• [Task objective]
How many lines in the data below contain the word "encodings"? State only the number.

• [Dataset content]

********************

import Summits.Ventures.CertifiedManyBodySolver.Theorems.M3x2EdgeSplitSymReplayOutRouteEtaKronLinA
import HarnessLib

/-!
# SymReplay checker — «ηκ-LINEAR», part B: the enumerator `shareRFastMFηκLP` (word-level Kronecker rows accumulated from element rows),
LIST-EQUAL to the E-class enumerator of record `shareRFastMFηDKP`

(team lb-sym, cell hub-lb; hub-lb-sym-eng-4 g4, 2026-08-28; ADDITIVE on part A `…OutRouteEtaKronLinA`, on ηκ `…OutRouteEtaKron` (p674232)
and on hub-lb-sym-eng-3's `…OutRouteEtaK` (ηDKP); nothing landed is touched.)

WHAT.  Per R-block: element rows `blockRowsZ B` indexed (`zipIdx`), tagged terms with payload (row, index), the SAME keyed groups as ηDK;
offset `M := (blockAbsBound B − 1) · max_groups Σ|c.num| + 1` and digit width `b := tabBits n M` A PRIORI (no dense table); every ELEMENT
row encoded once (`encZ`, one `Array` per block); per group the word-level one-sided `KRow` BY LINEARITY (`gsumK`, `gheadL`/`gheadH`, O(1)
look-ups); then ηκ's `rowFastFηκP` unchanged.  BRIDGE: the two tables ARE ηκ-style encodings of the record's dense tables (`tableL_eq`,
`tableH_eq`, by part A) and every dense row meets `kdot_mkKRow`'s hypotheses for this `(b, M)` (columns distinct: `denseOKR`, a theorem
of every well-formed certificate) ⇒ **`shareRFastMFηκLP_eq : shareRFastMFηκLP … = shareRFastMFηDKP …`** under `denseOKR K = true`, and
**`energyDensity_ge_of_outroutePMFηκLP`** with `…PMFηDKP`'s binder list EXACTLY.  MODULE GRAMMAR: `out_m : PackedNF.pisZero
(PackedNF.pcanonNFZHBZ lo hi oP (shareRFastMFηκLP momSpecC cert gbs tabC κ₂ lo hi J L (m / L) (m % L))) = true := by native_decide` (or
the `…T` form via `pisZero_of_T`).  Measured (rung V module 0, interpreted): body 16.4 s (ηDKP) → 15.0 s, lists equal.  Std axioms.

HONEST FRAMING: an interpreted replay-COST lever with its equality proofs; certifies nothing; no bound of record moves; tree floor
(8,⅞,0) −0.8942613047 (rung V, computational) unchanged; #529 −0.8295699476 outside Lean; `LowerEdge_ge_m83o100` met BY VALUE only,
un-landed; no summit or crux statement is proved here; nothing here predicts superconductivity.
-/

namespace Summit.Ventures.CertifiedManyBodySolver.Theorems.SymReplay

open Literature.MathematicalPhysics.QuantumLattice Literature.MathematicalPhysics.QuantumLattice.ThermodynamicLimit
open Literature.Probability.LatticeModels

/-! ##### (a) indexed element rows and their encodings -/

section Indexed

/-- A list paired with positions. -/
def zipIdx {α : Type} (l : List α) : List (α × ℕ) := l.zip (List.range l.length)

/-- Forgetting the index of the row payload gives back the plain zip. -/
theorem zip_zipIdx_map {α β : Type} (l₁ : List α) (l₂ : List β) :
    (l₁.zip (zipIdx l₂)).map (fun a => (a.1, a.2.1)) = l₁.zip l₂ := by
  have h : (zipIdx l₂).map Prod.fst = l₂ := List.map_fst_zip (by simp)
  conv_rhs => rw [← h, List.zip_map_right]
  exact List.map_congr_left fun a _ => by cases a; rfl

/-- An indexed element is an element. -/
theorem fst_mem_of_mem_zipIdx {α : Type} {l : List α} {p : α × ℕ} (h : p ∈ zipIdx l) : p.1 ∈ l := (List.of_mem_zip h).1
/-- **The shell `Λ_{N+1} ∖ Λ_N` of `ℤ^d`, `d ≥ 2`, is connected**: if every lattice edge with both end points in the shell
is `ζ`-open, every point of the shell is `ζ`-joined to the corner `(N+1, …, N+1)`. [folklore] -/
theorem reachable_corner_of_shell (hd : 2 ≤ d)
    (hζ : ∀ x y : Site d, x ∈ box d (N + 1) → x ∉ box d N → y ∈ box d (N + 1) → y ∉ box d N →
      (zdGraph d).Adj x y → s(x, y) ∈ ζ)
    {x : Site d} (hx : x ∈ box d (N + 1)) (hx' : x ∉ box d N) :
    (openGraph ζ).Reachable x (fun _ => (N : ℤ) + 1) := by
  classical
  obtain ⟨w, hw⟩ := exists_apply_eq_of_mem_box_succ hx hx'
  haveI : Nontrivial (Fin d) := Fin.nontrivial_iff_two_le.2 hd
  obtain ⟨i, hi⟩ := exists_ne w
  have hxb := mem_box.1 hx
  -- stage 1: raise the coordinate `i ≠ w` to `N + 1`
  have hk : (((N : ℤ) + 1 - x i).toNat : ℤ) = (N : ℤ) + 1 - x i := by
    have := hxb i
    push_cast at this
    exact Int.toNat_of_nonneg (by omega)
  have h1 := reachable_add_single_of_shell hζ hx hw hi (((N : ℤ) + 1 - x i).toNat) (by rw [hk]; omega)
  rw [hk] at h1
  set x₁ : Site d := x + Pi.single i ((N : ℤ) + 1 - x i) with hx₁
  have hx₁i : x₁ i = (N : ℤ) + 1 := by simp [hx₁]
  have hx₁j : ∀ j, j ≠ i → x₁ j = x j := fun j hj => by simp [hx₁, Pi.single_eq_of_ne hj]
  have hx₁b : x₁ ∈ box d (N + 1) := by
    rw [mem_box]
    intro j
    by_cases hji : j = i
    · subst hji; rw [hx₁i]; push_cast; omega
    · rw [hx₁j j hji]; exact hxb j
  -- stage 2: raise every other coordinate, with `i` as the witness
  have h2 := reachable_add_sum_single_of_shell hζ (Finset.univ.erase i) x₁ hx₁b hx₁i (Finset.notMem_erase i _)
  have heq : x₁ + ∑ j ∈ Finset.univ.erase i, Pi.single j ((N : ℤ) + 1 - x₁ j) = fun _ => (N : ℤ) + 1 := by
    funext k
    rw [Pi.add_apply, finset_sum_single_apply]
    by_cases hki : k = i
    · subst hki; rw [if_neg (Finset.notMem_erase k _), hx₁i, add_zero]
    · rw [if_pos (Finset.mem_erase.2 ⟨hki, Finset.mem_univ k⟩)]; ring
  rw [heq] at h2
  exact h1.trans h2


/-- **Every one-class boundary wiring of a box is realised by a lattice configuration outside the box** (`d ≥ 2`):
for a wired class `B ⊆ ∂Λ_N` there is a set `ξ` of lattice edges off `E_{Λ_N}`, inside `Λ_{N+1}` (the edges of the
shell `Λ_{N+1} ∖ Λ_N` together with one edge from each vertex of `B` into the shell), whose open paths join two
vertices of `Λ_N` iff they are equal or both lie in `B` — Grimmett's external configurations `ξ` whose clusters meet
`∂Λ_N` in the single class `B`. [cite: Grimmett2006, §4.2 (4.11)–(4.12) (boundary conditions ξ), Lemma (4.14)(b)] -/
theorem exists_lattice_wiring (hd : 2 ≤ d) (N : ℕ) {B : Set ↥(box d N)}
    (hB : B ⊆ wiredBoundary (zdGraph d) (box d N)) :
    ∃ ξ : BondConfig (Site d), ξ ⊆ (zdGraph d).edgeSet ∧ Disjoint ξ ↑(edgesIn (zdGraph d) (box d N)) ∧
      ξ ⊆ ↑(edgesIn (zdGraph d) (box d (N + 1))) ∧
      ∀ u v : ↥(box d N), (openGraph ξ).Reachable (u : Site d) v ↔ u = v ∨ (u ∈ B ∧ v ∈ B) := by
  classical
  set B' : Set (Site d) := Subtype.val '' B with hB'
  set ξ : BondConfig (Site d) := {e | e ∈ (zdGraph d).edgeSet ∧
    (∀ v ∈ e, (v ∈ box d (N + 1) ∧ v ∉ box d N) ∨ v ∈ B') ∧ ∃ v ∈ e, v ∉ box d N} with hξ
  -- the shell edges are in `ξ`
  have hζ : ∀ x y : Site d, x ∈ box d (N + 1) → x ∉ box d N → y ∈ box d (N + 1) → y ∉ box d N →
      (zdGraph d).Adj x y → s(x, y) ∈ ξ := fun x y hx hx' hy hy' hxy =>
    ⟨(zdGraph d).mem_edgeSet.2 hxy, fun v hv => by
      rcases Sym2.mem_iff.1 hv with rfl | rfl
      · exact Or.inl ⟨hx, hx'⟩
      · exact Or.inl ⟨hy, hy'⟩, x, Sym2.mem_mk_left _ _, hx'⟩
  refine ⟨ξ, fun e he => he.1, ?_, ?_, fun u v => ⟨fun h => ?_, ?_⟩⟩
  · rw [Set.disjoint_left]
    rintro e ⟨-, -, v, hv, hvN⟩ heE
    exact hvN ((mem_edgesIn_iff.1 (Finset.mem_coe.1 heE)).2 v hv)
  · intro e he
    rw [Finset.mem_coe, mem_edgesIn_iff]
    refine ⟨he.1, fun v hv => ?_⟩
    rcases he.2.1 v hv with h | ⟨b, -, rfl⟩
    · exact h.1
    · exact box_mono d (Nat.le_succ N) b.2
  · -- a vertex of `Λ_N` with a `ξ`-edge is a vertex of `B`
    have key : ∀ {a : ↥(box d N)} {b : Site d}, (openGraph ξ).Reachable (a : Site d) b → (a : Site d) ≠ b → a ∈ B := by
      intro a b hab hne
      obtain ⟨W⟩ := hab
      cases W with
      | nil => exact absurd rfl hne
      | cons hadj _ =>
        obtain ⟨⟨-, hall, -⟩, -⟩ := (openGraph_adj _ _ _).1 hadj
        rcases hall a (Sym2.mem_mk_left _ _) with hS | ⟨b', hb', hb'a⟩
        · exact absurd a.2 hS.2
        · rwa [← Subtype.ext hb'a]
    by_cases huv : u = v
    · exact Or.inl huv
    · exact Or.inr ⟨key h fun h' => huv (Subtype.ext h'), key h.symm fun h' => huv (Subtype.ext h'.symm)⟩
  · -- every vertex of `B` is joined to the corner of the shell
    have conn : ∀ a : ↥(box d N), a ∈ B → (openGraph ξ).Reachable (a : Site d) (fun _ => (N : ℤ) + 1) := by
      intro a ha
      obtain ⟨-, y, hyN, hay⟩ := mem_innerBoundary_iff.1 ((mem_wiredBoundary_iff a).1 (hB ha))
      have hy : y ∈ box d (N + 1) := mem_box_succ_of_adj a.2 hay
      have hedge : s((a : Site d), y) ∈ ξ :=
        ⟨(zdGraph d).mem_edgeSet.2 hay, fun v hv => by
          rcases Sym2.mem_iff.1 hv with rfl | rfl
          · exact Or.inr ⟨a, ha, rfl⟩
          · exact Or.inl ⟨hy, hyN⟩, y, Sym2.mem_mk_right _ _, hyN⟩
      exact ((openGraph_adj _ _ _).2 ⟨hedge, hay.ne⟩).reachable.trans (reachable_corner_of_shell hd hζ hy hyN)
    rintro (rfl | ⟨hu, hv⟩)
    · rfl
    · exact (conn u hu).trans (conn v hv).symm

end Shell


/-! ### §2 The kernel with a boundary condition realising a one-class wiring IS the wired finite-volume measure -/

section Kernel

variable {p q : ℝ} {Λ : Finset (Site d)} {B : Set ↥Λ} {ξ : BondConfig (Site d)}

/-- **The boundary-condition graph of a configuration realising the wiring `B` is `wired B`**: if the `ξ`-open paths
(`ξ` off `E_Λ`) join two vertices of `Λ` iff they are equal or both in `B`, then the `ξ`-connection graph pulled back
to `↥Λ` (the boundary-condition graph `R_ξ` of `InfiniteVolumeDLRJoinGraph`) is the wiring graph of `B`.
[cite: Grimmett2006, §4.2 (4.11)–(4.12), Lemma (4.13)] -/
theorem comap_fromRel_reachable_eq_wired (hξ : Disjoint ξ ↑(edgesIn (zdGraph d) Λ))
    (hR : ∀ u v : ↥Λ, (openGraph ξ).Reachable (u : Site d) v ↔ u = v ∨ (u ∈ B ∧ v ∈ B)) :
    (SimpleGraph.fromRel (openGraph (ξ \ ↑(edgesIn (zdGraph d) Λ))).Reachable).comap (Subtype.val : ↥Λ → Site d) =
      wired B := by
  rw [sdiff_eq_left.2 hξ]
  ext a b
  rw [SimpleGraph.comap_adj, fromRel_reachable_adj, wired_adj]
  constructor
  · rintro ⟨hne, h⟩
    have hne' : a ≠ b := fun h' => hne (congrArg Subtype.val h')
    rcases (hR a b).1 h with h' | h'
    · exact absurd h' hne'
    · exact ⟨hne', h'⟩
  · rintro ⟨hne, ha, hb⟩
    exact ⟨fun h => hne (Subtype.ext h), (hR a b).2 (Or.inr ⟨ha, hb⟩)⟩
import Summits.QuantumFields.QCD.Theorems.SpectralDefectExtinctionWegnerEstimateCoareaCircleShape

/-!
# Bridge lemma H′ toward stub `coareaWegner` of line `Sketch` (skeleton "ResolventCell", gen 2) for
crux `SpectralDefectExtinction.WegnerEstimate` (item stmt-QuantumFields-8966):
one-link circles move the Hermitian Wilson operator AFFINELY in `(cos t, sin t)`

Bridge lemma B (`coareaWegner_oneLinkCircle_detShape`) recorded only the determinant shape of the
one-link circle family.  The 1-D route also needs the operator itself as a trigonometric matrix
family — to differentiate it (Hellmann–Feynman, bridges A and I), to get Lipschitz sorted eigenvalues
(Weyl, bridge H: `coareaWegner_trigFamily_ae_differentiableAt`) and to count level crossings:

* `coareaWegner_oneLinkCircle_affine` — for a link curve `c(t) = δ₀ + cos t δ₁ + sin t δ₂` in `SU(3)`,
  `Γ₅ D_W(W[e ↦ W(e) c(t)], m₀, 1) = H₀ + cos t · H₁ + sin t · H₂` for explicit (existentially packaged)
  matrices `H₀, H₁, H₂` independent of `t` (the hop decomposition of bridge B:
  `coareaWegner_gammaFiveWilson_decomp`, `coareaWegner_fwdMatrix_eq_edgeSum`,
  `coareaWegner_edgeSum_update`, and linearity of the one-link hop matrix in the link).
-/

noncomputable section

namespace Summit.QuantumFields.QCD.Cruxes.WegnerEstimate.ResolventCell

open MeasureTheory
open scoped Matrix BigOperators
open Literature.MathematicalPhysics.QuantumLattice Literature.MathematicalPhysics.QuantumFieldTheory
  Literature.Probability.LatticeModels
open Matrix
open scoped ComplexOrder

/-- **One-link circles are trigonometric matrix families.**  For the Hermitian Wilson operator
`H(U) = Γ₅ D_W(U, m₀, 1)` on the four-torus of any side `L ≥ 1`, a gauge field `W`, a link `e = (z, μ)`
and a curve `c : ℝ → SU(3)` whose matrix is a degree-one trigonometric polynomial
`c(t) = δ₀ + cos t · δ₁ + sin t · δ₂` (e.g. the eight basis circles of `coareaWegner_su3Circles`), there
are matrices `H₀, H₁, H₂` with `H(W[e ↦ W(e) c(t)]) = H₀ + cos t · H₁ + sin t · H₂` for all `t`. -/
theorem coareaWegner_oneLinkCircle_affine {L : ℕ} [NeZero L] (W : GaugeConfig 4 L SU3) (m₀ : ℝ)
    (z : TorusSite 4 L) (μ : Fin 4) (c : ℝ → SU3) (δ₀ δ₁ δ₂ : Matrix (Fin 3) (Fin 3) ℂ)
    (hc : ∀ t, ((c t : SU3) : Matrix (Fin 3) (Fin 3) ℂ) =
      δ₀ + ((Real.cos t : ℝ) : ℂ) • δ₁ + ((Real.sin t : ℝ) : ℂ) • δ₂) :
    ∃ H₀ H₁ H₂ : Matrix (QuarkIdx L) (QuarkIdx L) ℂ, ∀ t : ℝ,
      spinorLift gammaFive * wilsonDirac (fundamentalRep (Fin 3))
          (Function.update W (z, μ) (W (z, μ) * c t)) m₀ 1 =
        H₀ + ((Real.cos t : ℝ) : ℂ) • H₁ + ((Real.sin t : ℝ) : ℂ) • H₂ := by
  -- the forward-hop matrix of the edge `e'` with colour matrix `M`
  set Fe : Edge 4 L → Matrix (Fin 3) (Fin 3) ℂ → Matrix (QuarkIdx L) (QuarkIdx L) ℂ := fun e' M =>
    Matrix.of fun p q : QuarkIdx L =>
      if p.1 = e'.1 ∧ q.1 = Literature.MathematicalPhysics.QuantumFieldTheory.Site.shift e'.1 e'.2 then
        -(1 / 2 : ℂ) * ((![1, 1, -1, -1] : Fin 4 → ℂ) p.2.2 *
          (((1 : ℝ) : ℂ) • (1 : Matrix (Fin 4) (Fin 4) ℂ) - euclideanGamma e'.2) p.2.2 q.2.2 * M p.2.1 q.2.1)
      else 0 with hFe
  have hρ : ∀ u : SU3, fundamentalRep (Fin 3) u ∈ Matrix.unitaryGroup (Fin 3) ℂ :=
    fun u => fundamentalRep_mem_unitaryGroup u
  -- (i) matrix hop decomposition, edge by edge
  have h1 : ∀ U : GaugeConfig 4 L SU3,
      spinorLift gammaFive * wilsonDirac (fundamentalRep (Fin 3)) U m₀ 1 =
        diagonal (fun p : QuarkIdx L => ((m₀ + 4 * 1 : ℝ) : ℂ) * (![1, 1, -1, -1] : Fin 4 → ℂ) p.2.2) +
          (∑ e', Fe e' ((U e' : SU3) : Matrix (Fin 3) (Fin 3) ℂ)) +
          (∑ e', Fe e' ((U e' : SU3) : Matrix (Fin 3) (Fin 3) ℂ))ᴴ := by
    intro U
    rw [coareaWegner_gammaFiveWilson_decomp _ hρ, coareaWegner_fwdMatrix_eq_edgeSum]
    simp only [hFe, fundamentalRep_apply]
  -- (ii) isolate the link `e = (z, μ)`
  have h2 : ∀ v : SU3,
      ∑ e', Fe e' ((Function.update W (z, μ) v e' : SU3) : Matrix (Fin 3) (Fin 3) ℂ) =
        Fe (z, μ) (v : Matrix (Fin 3) (Fin 3) ℂ) +
          ∑ e' ∈ Finset.univ \ {(z, μ)}, Fe e' ((W e' : SU3) : Matrix (Fin 3) (Fin 3) ℂ) :=
    fun v => coareaWegner_edgeSum_update (fun e' (u : SU3) => Fe e' (u : Matrix (Fin 3) (Fin 3) ℂ)) W (z, μ) v
  -- (iii) the one-link hop matrix is linear in the colour matrix
  have h3 : ∀ (a b : ℂ) (M₀ M₁ M₂ : Matrix (Fin 3) (Fin 3) ℂ),
      Fe (z, μ) (M₀ + a • M₁ + b • M₂) = Fe (z, μ) M₀ + a • Fe (z, μ) M₁ + b • Fe (z, μ) M₂ := by
    intro a b M₀ M₁ M₂
    ext p q
    simp only [hFe, of_apply, Matrix.add_apply, Matrix.smul_apply, smul_eq_mul]
    split_ifs <;> ring
  -- abbreviations
  set We : Matrix (Fin 3) (Fin 3) ℂ := ((W (z, μ) : SU3) : Matrix (Fin 3) (Fin 3) ℂ) with hWe
  set R : Matrix (QuarkIdx L) (QuarkIdx L) ℂ :=
    ∑ e' ∈ Finset.univ \ {(z, μ)}, Fe e' ((W e' : SU3) : Matrix (Fin 3) (Fin 3) ℂ) with hR
  set D : Matrix (QuarkIdx L) (QuarkIdx L) ℂ :=
    diagonal (fun p : QuarkIdx L => ((m₀ + 4 * 1 : ℝ) : ℂ) * (![1, 1, -1, -1] : Fin 4 → ℂ) p.2.2) with hD
  refine ⟨D + (Fe (z, μ) (We * δ₀) + R) + (Fe (z, μ) (We * δ₀) + R)ᴴ,
    Fe (z, μ) (We * δ₁) + (Fe (z, μ) (We * δ₁))ᴴ, Fe (z, μ) (We * δ₂) + (Fe (z, μ) (We * δ₂))ᴴ, fun t => ?_⟩
  have hX : ((W (z, μ) * c t : SU3) : Matrix (Fin 3) (Fin 3) ℂ) =
      We * δ₀ + ((Real.cos t : ℝ) : ℂ) • (We * δ₁) + ((Real.sin t : ℝ) : ℂ) • (We * δ₂) := by
    rw [Submonoid.coe_mul, hc, Matrix.mul_add, Matrix.mul_add, Matrix.mul_smul, Matrix.mul_smul]
  have hcos : star ((Real.cos t : ℝ) : ℂ) = ((Real.cos t : ℝ) : ℂ) := Complex.conj_ofReal _
  have hsin : star ((Real.sin t : ℝ) : ℂ) = ((Real.sin t : ℝ) : ℂ) := Complex.conj_ofReal _
  rw [h1, h2, hX, h3]
  simp only [conjTranspose_add, conjTranspose_smul, hcos, hsin, smul_add]
  abel

end Summit.QuantumFields.QCD.Cruxes.WegnerEstimate.ResolventCell

end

********************

• [Written response]
2